import Summits.BirchSwinnertonDyer.Rank1Residual.GaloisImage.KolyvaginFiniteSingularGlueFrobenius
import Summits.BirchSwinnertonDyer.Rank1Residual.GaloisImage.KolyvaginFiniteSingularRatInertia
import Summits.BirchSwinnertonDyer.Rank1Residual.GaloisImage.KolyvaginFiniteSingularTorsionPrelims
import Summits.BirchSwinnertonDyer.Rank1Residual.GaloisImage.KolyvaginComparisonOperatorTorsion
import Literature.NumberTheory.EllipticCurves.GoodReductionUnramifiedProofs
import HarnessLib

/-!
# The finite–singular relation `loc^s_q κ_{rq} = φ^{fs}_q (loc_q κ_r)` for Kolyvagin's derivative
# classes of an Euler system of `T_p E / ℚ`, read in `H¹(ℚ, E[m])`
# (cell `b2b-bsdres`, n1011 p11 GEN 10; row T-DER, file C5b-β: THEOREM C ∘ (C5a, C5b-α) — the
# `fs_rel` clause of `KolyvaginDatum.IsKolyvaginSystem` for the ES-derived family)

HONEST FRAMING (cell `b2b-bsdres`, run/shared/lean/b2b/bsd-rank1-residual/, verbatim in every
file): the goal of the cell is to DELETE the COMBINATION-SHAPED residual classes of the
Birch–Swinnerton-Dyer formula for ALL analytic-rank `≤ 1` elliptic curves over `ℚ` — "full BSD
formula for every rank `≤ 1` curve in class `C`" assembled STRICTLY from published theorems — so
that the rank-`≤ 1` remainder becomes exactly the CONSTRUCTION-SHAPED classes, which are TYPED
(missing-input `Prop`s), NOT attempted. This is not "finishing BSD". Team n1011: research route on
the CONSTRUCTION-SHAPED class X4 / §I N11 (route-1 PORT, (P-DER)); TOOL theorems: NO Euler system
is asserted to exist (it is the hypothesis `hc`), no definition, no named fact, no `sorry`.

## What

Fix an Euler system `c` of `T = T_p E` over the cyclotomic levels `ℚ(μ_{p^{i+1} r})` of `ℚ`
(`hc : IsEulerSystem (cyclotomicLevelsRat p S) T p c` — a HYPOTHESIS), a `ℤ_p`-linear quotient
`red : T ⟶ T′` (`hred` onto) killed by `p^n` (`hM`), read in `E[m]` through an additive continuous
equivariant bijection `e : T′ → E[m]` (`he`, `einv`, `h₁`, `h₂`), `m = p^n` (`hm`) — the
INSTANCE-FREE form of `T′ = E[p^n]` (GZ-2 `TorsionCoeff.torsionRepPadicInt`, `red = tateModuleRed`,
`e` = the identity; cf. GZ-4 `TorsionPadicIntCoefficientsLocal`) — and a Kolyvagin datum `D` on
`E[m]` whose comparison maps ARE the canonical ones for the primitive roots `η`
(`hD : D.HasCanonicalComparison (p^n) η`).  Let `q ∈ 𝒫(D)`, `q ∉ r`, be a Kolyvagin prime of level
`n` (`hKol`), the generators `σ_ℓ` chosen as in E4a (`hσ hcov hinj`, `σ_q ∈ I_{𝔓₀}`,
`χ_{Nq}(σ_q) = η_q`, `𝔓₀ = adicCompletionPrime ℚ q`), `E[m]^{Gal(ℚ̄/ℚ(μ_{rq}))} = 0` (`h0`), and let
`κ′, κ ∈ H¹(ℚ, E[m])` be the derivative classes at the levels `rq` and `r`: the classes
restricting to `D_{rq} (Φ_{U′} (red_* c_{rq}))`, `D_r (Φ_U (red_* c_r))` for transports `Φ_{U′}`,
`Φ_U` computed on cocycles by `e` (GZ-1; GZ-2
`TorsionCoeff.Rat.exists_sigma_existsUnique_res_eq_deriv_torsionGaloisModule`).  Then
**`loc^s_q κ′ = φ^{fs}_q (loc_q κ)`** (`KolyvaginDatum.singularLocalization _ q κ′ =
D.fsLocalization q κ`) — the `fs_rel` clause of `IsKolyvaginSystem` (Rubin, *Euler Systems*
Thm. 4.5.4; Mazur–Rubin App. A, Thm. A.4 with Def. 1.2.2; Kim §2.2.2), GIVEN the identity
`e (Q(ρ_{T′}(φ⁻¹)) y) = comparisonOp (p^n) φ (e y)` between THEOREM C's operator and the tree's
`comparisonOp` on `E[m]` at the Kolyvagin prime `q` (`hQop`; n1011-p13's C5b (i)
`TorsionComparison.map_aeval_eq_comparisonOp_of_isKolyvaginPrime`).
Proof: pull `κ′, κ` back to `H¹(ℚ, T′)` along the GZ-1 isomorphism (the characterisations pull
back by injectivity of `Φ_U`, as in GZ-2), take representatives `Φ, Φ_r`, push them to `E[m]`;
THEOREM C at any inertia lift (E4b `apply_eq_aeval_apply_of_mem_inertia_of_eulerSystem`) at an
arithmetic Frobenius `φ₁ ∈ Gal(ℚ̄/ℚ(μ_q))` at `𝔓₀` (C5b-α) gives the cocycle form, C5b-α
`FS.singularLocalization_eq_fsLocalization_of_apply_eq` the relation.  Discharged inside:
`T′` unramified at `q` (Silverman VII.4.1 on `E[m]`, through `e`), `P_q(ρ_{T′}(φ₁⁻¹)) = 0`
(`P_q(Fr⁻¹) = (q−1)·Z` on `T_pE`, K4/E3a, and `p^n ∣ q − 1`), `σ_q⁻¹τ ∈ Gal(ℚ̄/ℚ(μ_q))`, the local
inertia element of character `η_q`.
0 defs, 0 facts.  References: K. Rubin, *Euler Systems* (2000), Def. 4.4.1, Thm. 4.5.4;
B. Mazur, K. Rubin, Mem. AMS 799 (2004), Def. 1.2.2, App. A Thm. A.4; K. Rubin, PCMI 18 (2011),
Def. 1.9.6; C.-H. Kim, arXiv:2203.12159, §2.1.2–§2.2.2; J. Silverman, *AEC*, Prop. VII.4.1.
-/

noncomputable section

open CategoryTheory Function Finset Polynomial Field IsDedekindDomain
open scoped NumberField
open Literature.NumberTheory.GaloisRepresentations Literature.NumberTheory.EllipticCurves
open Literature.NumberTheory.GaloisRepresentations.DiscreteGaloisModule
open Literature.NumberTheory.GaloisRepresentations.IsNonarchimedeanLocalField
open Literature.NumberTheory.GaloisCohomology
open Summit.BirchSwinnertonDyer.Rank1Residual.GaloisImage.CoeffTransport
open Summit.BirchSwinnertonDyer.Rank1Residual.GaloisImage.CyclotomicLevel
open Rat.HeightOneSpectrum

universe u v w

/-! ## The `fs_rel` clause for the derivative classes of an Euler system of `T_p E`, in `E[m]` -/

namespace Summit.BirchSwinnertonDyer.Rank1Residual.GaloisImage.Derivative.Rat

variable (W : WeierstrassCurve ℚ) [W.IsElliptic] [W.IsGloballyMinimal] (p : ℕ) [Fact p.Prime]
variable [Module.Free ℤ_[p] (W.tateModule p)] [Module.Finite ℤ_[p] (W.tateModule p)]
  [ContinuousSMul ℤ_[p] (W.tateModule p)]

/-- Local notation: `T∞ = T_p E` as a continuous `G_ℚ`-representation. -/
local notation3 "T∞" => WeierstrassCurve.tateGaloisRep W p (W.continuous_galoisRepTate_holds p)

/-- Local notation: `𝐫⟦f, T′, U⟧ = f_* : H¹(U, T_pE) → H¹(U, T′)`. -/
local notation3 (prettyPrint := false) "𝐫⟦" f ", " Tg ", " U "⟧" =>
  ContinuousCohomology.map (ContinuousMonoidHom.id _)
    (X := subgroupRep (ContinuousRep.toTopRep T∞) U)
    (Y := subgroupRep (ContinuousRep.toTopRep Tg) U)
    ((TopRep.resFunctor (Subgroup.subtype U)).map f) 1

variable (S : Set (HeightOneSpectrum (𝓞 ℚ)))

/-- Local notation: `𝓛` = the cyclotomic Euler-system levels `ℚ(μ_{p^{n+1}}, μ_r)`, `r ∩ S = ∅`. -/
local notation3 "𝓛" => cyclotomicLevelsRat p S

/-- Local notation: `𝐃⟦A, X, U, τ⟧ ℓ = ∑_{j < ℓ−1} j·(τ_ℓ)_*^j`, Kolyvagin's derivative operator of
the place `ℓ` on `H¹(U, X)` (`A`-linear) for the generator `τ_ℓ`. -/
local notation3 (prettyPrint := false) "𝐃⟦" A ", " X ", " U ", " τ "⟧" =>
  fun ℓ : HeightOneSpectrum (𝓞 ℚ) =>
  ∑ j ∈ Finset.range (((primesEquiv ℓ : Nat.Primes) : ℕ) - 1),
    (j : Module.End A (continuousCohomology 1 (subgroupRep X U))) *
      (conjMap X U ((τ : HeightOneSpectrum (𝓞 ℚ) → absoluteGaloisGroup ℚ) ℓ) 1).hom.toLinearMap ^ j

/-- Local notation: `𝐏⟦φ⟧ = P(φ⁻¹ | T_pE^*; X)`, Rubin's Euler factor. -/
local notation3 "𝐏⟦" φ "⟧" =>
  rubinEulerFactor (WeierstrassCurve.galoisRepTate W p) (cyclotomicCharacterToUnits ℚ p ℤ_[p]) φ
import Summits.Ventures.LatticeQCDFlow.Scaling.DominatedStarAugmentation

/-!
HONEST FRAMING: exact (Metropolis-corrected) sampling algorithms for lattice gauge theory; figures
of merit are autocorrelation/cost numbers at stated couplings and volumes; no continuum-physics
claim.

# DoeblinHotAugmentation — THE MAP-ASSISTED HUB WHOSE HOT LEVEL IS REFRESHED ONLY PART OF THE TIME: THE AUGMENTED
# CHAIN `(configuration, stale set)` WHEN THE HOT STEP IS AN EXACT REFRESH WITH WEIGHT `w_E` (ERASING THE HUB TAG) PLUS
# `μ_k`-STATIONARY SINGLE-SITE MOVES WITH WEIGHTS `w_k` AT EVERY LEVEL, THE HUB INCLUDED (TAGS UNCHANGED) — IT IS A
# TRANSITION MATRIX LUMPING ONTO THE SCHEME `t·GSw + (1−t)·(w_E·Ẽ_0 + Π_w^M)`, AND ITS ONE-STEP ACTION ON LAWS IS
# EXPLICIT (lean-2 GEN-27, ours)

Venture-side (OURS).  Cell `lqcd-flow` (pub-lqcd), unit `pub-lqcd-lean-2-g27`, 2026-08-27.  Chapter M continued —
DOEBLIN-MINORISED HOT SAMPLERS, file 1.  Chapter M (`Scaling/DominatedStarAugmentation` … `Scaling/DominatedStarMixingCeiling`)
assumed the EXACT hot sampler `M_0(u,·) = μ_0`: every hot update regenerates the hub.  A realistic hot level — an
independence sampler driven by a normalizing flow, Metropolis-corrected — is only `μ_0`-STATIONARY with a DOEBLIN
MINORISATION `M_0(u,·) ≥ a·μ_0(·)` (importance weights bounded by `1/a`); such a kernel splits as
`M_0 = a·Ẽ + (1−a)·R` with `Ẽ(u,·) = μ_0` and `R` `μ_0`-stationary (the sequel `Scaling/DoeblinHotSampler`).  This file
re-runs the augmentation of chapter M for the general hot step: with probability `(1−t)·w_E` the hub is REFRESHED
exactly (tag `0` erased), with probability `(1−t)·w_k` level `k` — THE HUB `k = 0` INCLUDED — makes a `μ_k`-stationary
single-site move `M_k` (tags unchanged); `w_E + Σ_k w_k = 1`.  The swap part (entries `r`, cold level `l = κ_r+1`,
proposal `y_r`, acceptance `α_r`, good tag `σ_r(D)` with weight `γ_r`, bad tag `B_r(D)`) is chapter M's VERBATIM
(`Scaling/DominatedStarEntrySwap`, `Scaling/DominatedStarAugmentation`).  `E` denotes the family of exact samplers
`E_k(u,v) = μ_k(v)` (only `E_0` is used).  Everything is carried as hypothesis-equations (no definitions).

## What is proved

* §1 **`dob_aug_isRowStochastic`**; **`dob_lump_fst`** (the configuration marginal of `P̂` is the scheme
  `t·GSw + (1−t)·(w_E·Ẽ_0 + Π_w^M)`, `Ẽ_0 = coordKernel E 0`); **`dob_lawAt_fst_of`** (from any initial augmented law
  `Λ₀` the configuration marginal at time `n` is `λ₀Pⁿ`, `λ₀ = Σ_D Λ₀(·, D)`); `dob_scheme_isRowStochastic`.
* §2 **`dob_stepLaw_apply`** — THE ONE-STEP ACTION ON A LAW, by entry and SOURCE tag:
  `(λP̂)(z',D') = Σ_r (t/m) Σ_D [𝟙{D' = σ_r D}·λ(y,D)γ_r(y,D) + 𝟙{D' = B_r D}·(λ(y,D)(α_r(y) − γ_r(y,D)) + λ(z',D)(1 − α_r(z')))]`
  `+ (1−t)·(w_E·Σ_{D : D ∖ {0} = D'} Σ_u λ(z'[0 ↦ u], D)·E_0(u, z'_0) + Σ_k w_k Σ_u λ(z'[k ↦ u], D')·M_k(u, z'_k))`.

Reading (no numerics implied): bookkeeping for `Scaling/DoeblinHotFreshness`; chapter M is the case `w_0 = 0` of the
present weights with `w_E` its hot weight, `Scaling/DominatedStarLazyHotSampler` the case `M_0 = Id`.  NOT CLAIMED here:
anything quantitative.  Literature grade (cell rule): OWN CONSTRUCTION; nothing cited as a fact; no new bib keys.
-/

noncomputable section

open Finset Function
open Literature.Probability.MarkovChains

namespace Summit.Ventures.LatticeQCDFlow.Scaling

variable {S : Type*} [Fintype S] [DecidableEq S] {K m : ℕ} {μ : Fin (K + 1) → S → ℝ} {M E : Fin (K + 1) → S → S → ℝ}
  {w : Fin (K + 1) → ℝ} {t wE p q : ℝ}

section Aug
variable (κ : Fin m → Fin K) (φ : Fin m → Equiv.Perm S)
import Summits.CriticalPhenomena.PercolationContinuityZ3.Theorems.PercNearOneGluingNoHeavyLowerTailSahiThreeCopyTwoPointCertsK5Table

/-!
# Sahi's three-function conjecture — `k = 5` certificate checks: brute-force entry 2270, part 1 of 2

COMPUTATIONAL (`native_decide`, integer arithmetic): entry 2270 of `certTable5` carries only its two-point weights `θ` (an exact
LP certificate of generation 59, k = 5 census); its sandwich facts `(N1), (N2) ≥ 0` are checked against ALL pairs of up-sets of
`{0,1}^5` (`upList5`, 7581 families; the tree's row check `rowOK2`), split into pieces by the residue of the row family's mask.
Seat `prim-sahi-p1`, generation 61; `--supports stmt-CriticalPhenomena-4575`. [this work]
-/

namespace Summit.CriticalPhenomena.PercolationContinuityZ3.Theorems.SahiThreeCopy

/-- Piece 0 of 8 of the brute-force pair check of entry 2270 (by evaluation). [this work] -/
theorem brutePiece5_2270_0 : brutePiece5 upList5 arrTab5 (entry5 certTable5 2270) 8 0 = true := by
  native_decide

/-- Piece 1 of 8 of the brute-force pair check of entry 2270 (by evaluation). [this work] -/
theorem brutePiece5_2270_1 : brutePiece5 upList5 arrTab5 (entry5 certTable5 2270) 8 1 = true := by
  native_decide

/-- Piece 2 of 8 of the brute-force pair check of entry 2270 (by evaluation). [this work] -/
theorem brutePiece5_2270_2 : brutePiece5 upList5 arrTab5 (entry5 certTable5 2270) 8 2 = true := by
  native_decide

/-- Piece 3 of 8 of the brute-force pair check of entry 2270 (by evaluation). [this work] -/
theorem brutePiece5_2270_3 : brutePiece5 upList5 arrTab5 (entry5 certTable5 2270) 8 3 = true := by
  native_decide

end Summit.CriticalPhenomena.PercolationContinuityZ3.Theorems.SahiThreeCopy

-------------------------

*Work task:* What you return must be an exact retyping of the lines above starting at the line with "derivative operator of" and ending at the line with "assumed the EXACT", and nothing besides.

*Task result:*
/-- Local notation: `𝐃⟦A, X, U, τ⟧ ℓ = ∑_{j < ℓ−1} j·(τ_ℓ)_*^j`, Kolyvagin's derivative operator of
the place `ℓ` on `H¹(U, X)` (`A`-linear) for the generator `τ_ℓ`. -/
local notation3 (prettyPrint := false) "𝐃⟦" A ", " X ", " U ", " τ "⟧" =>
  fun ℓ : HeightOneSpectrum (𝓞 ℚ) =>
  ∑ j ∈ Finset.range (((primesEquiv ℓ : Nat.Primes) : ℕ) - 1),
    (j : Module.End A (continuousCohomology 1 (subgroupRep X U))) *
      (conjMap X U ((τ : HeightOneSpectrum (𝓞 ℚ) → absoluteGaloisGroup ℚ) ℓ) 1).hom.toLinearMap ^ j

/-- Local notation: `𝐏⟦φ⟧ = P(φ⁻¹ | T_pE^*; X)`, Rubin's Euler factor. -/
local notation3 "𝐏⟦" φ "⟧" =>
  rubinEulerFactor (WeierstrassCurve.galoisRepTate W p) (cyclotomicCharacterToUnits ℚ p ℤ_[p]) φ
import Summits.Ventures.LatticeQCDFlow.Scaling.DominatedStarAugmentation

/-!
HONEST FRAMING: exact (Metropolis-corrected) sampling algorithms for lattice gauge theory; figures
of merit are autocorrelation/cost numbers at stated couplings and volumes; no continuum-physics
claim.

# DoeblinHotAugmentation — THE MAP-ASSISTED HUB WHOSE HOT LEVEL IS REFRESHED ONLY PART OF THE TIME: THE AUGMENTED
# CHAIN `(configuration, stale set)` WHEN THE HOT STEP IS AN EXACT REFRESH WITH WEIGHT `w_E` (ERASING THE HUB TAG) PLUS
# `μ_k`-STATIONARY SINGLE-SITE MOVES WITH WEIGHTS `w_k` AT EVERY LEVEL, THE HUB INCLUDED (TAGS UNCHANGED) — IT IS A
# TRANSITION MATRIX LUMPING ONTO THE SCHEME `t·GSw + (1−t)·(w_E·Ẽ_0 + Π_w^M)`, AND ITS ONE-STEP ACTION ON LAWS IS
# EXPLICIT (lean-2 GEN-27, ours)

Venture-side (OURS).  Cell `lqcd-flow` (pub-lqcd), unit `pub-lqcd-lean-2-g27`, 2026-08-27.  Chapter M continued —
DOEBLIN-MINORISED HOT SAMPLERS, file 1.  Chapter M (`Scaling/DominatedStarAugmentation` … `Scaling/DominatedStarMixingCeiling`)
assumed the EXACT hot sampler `M_0(u,·) = μ_0`: every hot update regenerates the hub.  A realistic hot level — an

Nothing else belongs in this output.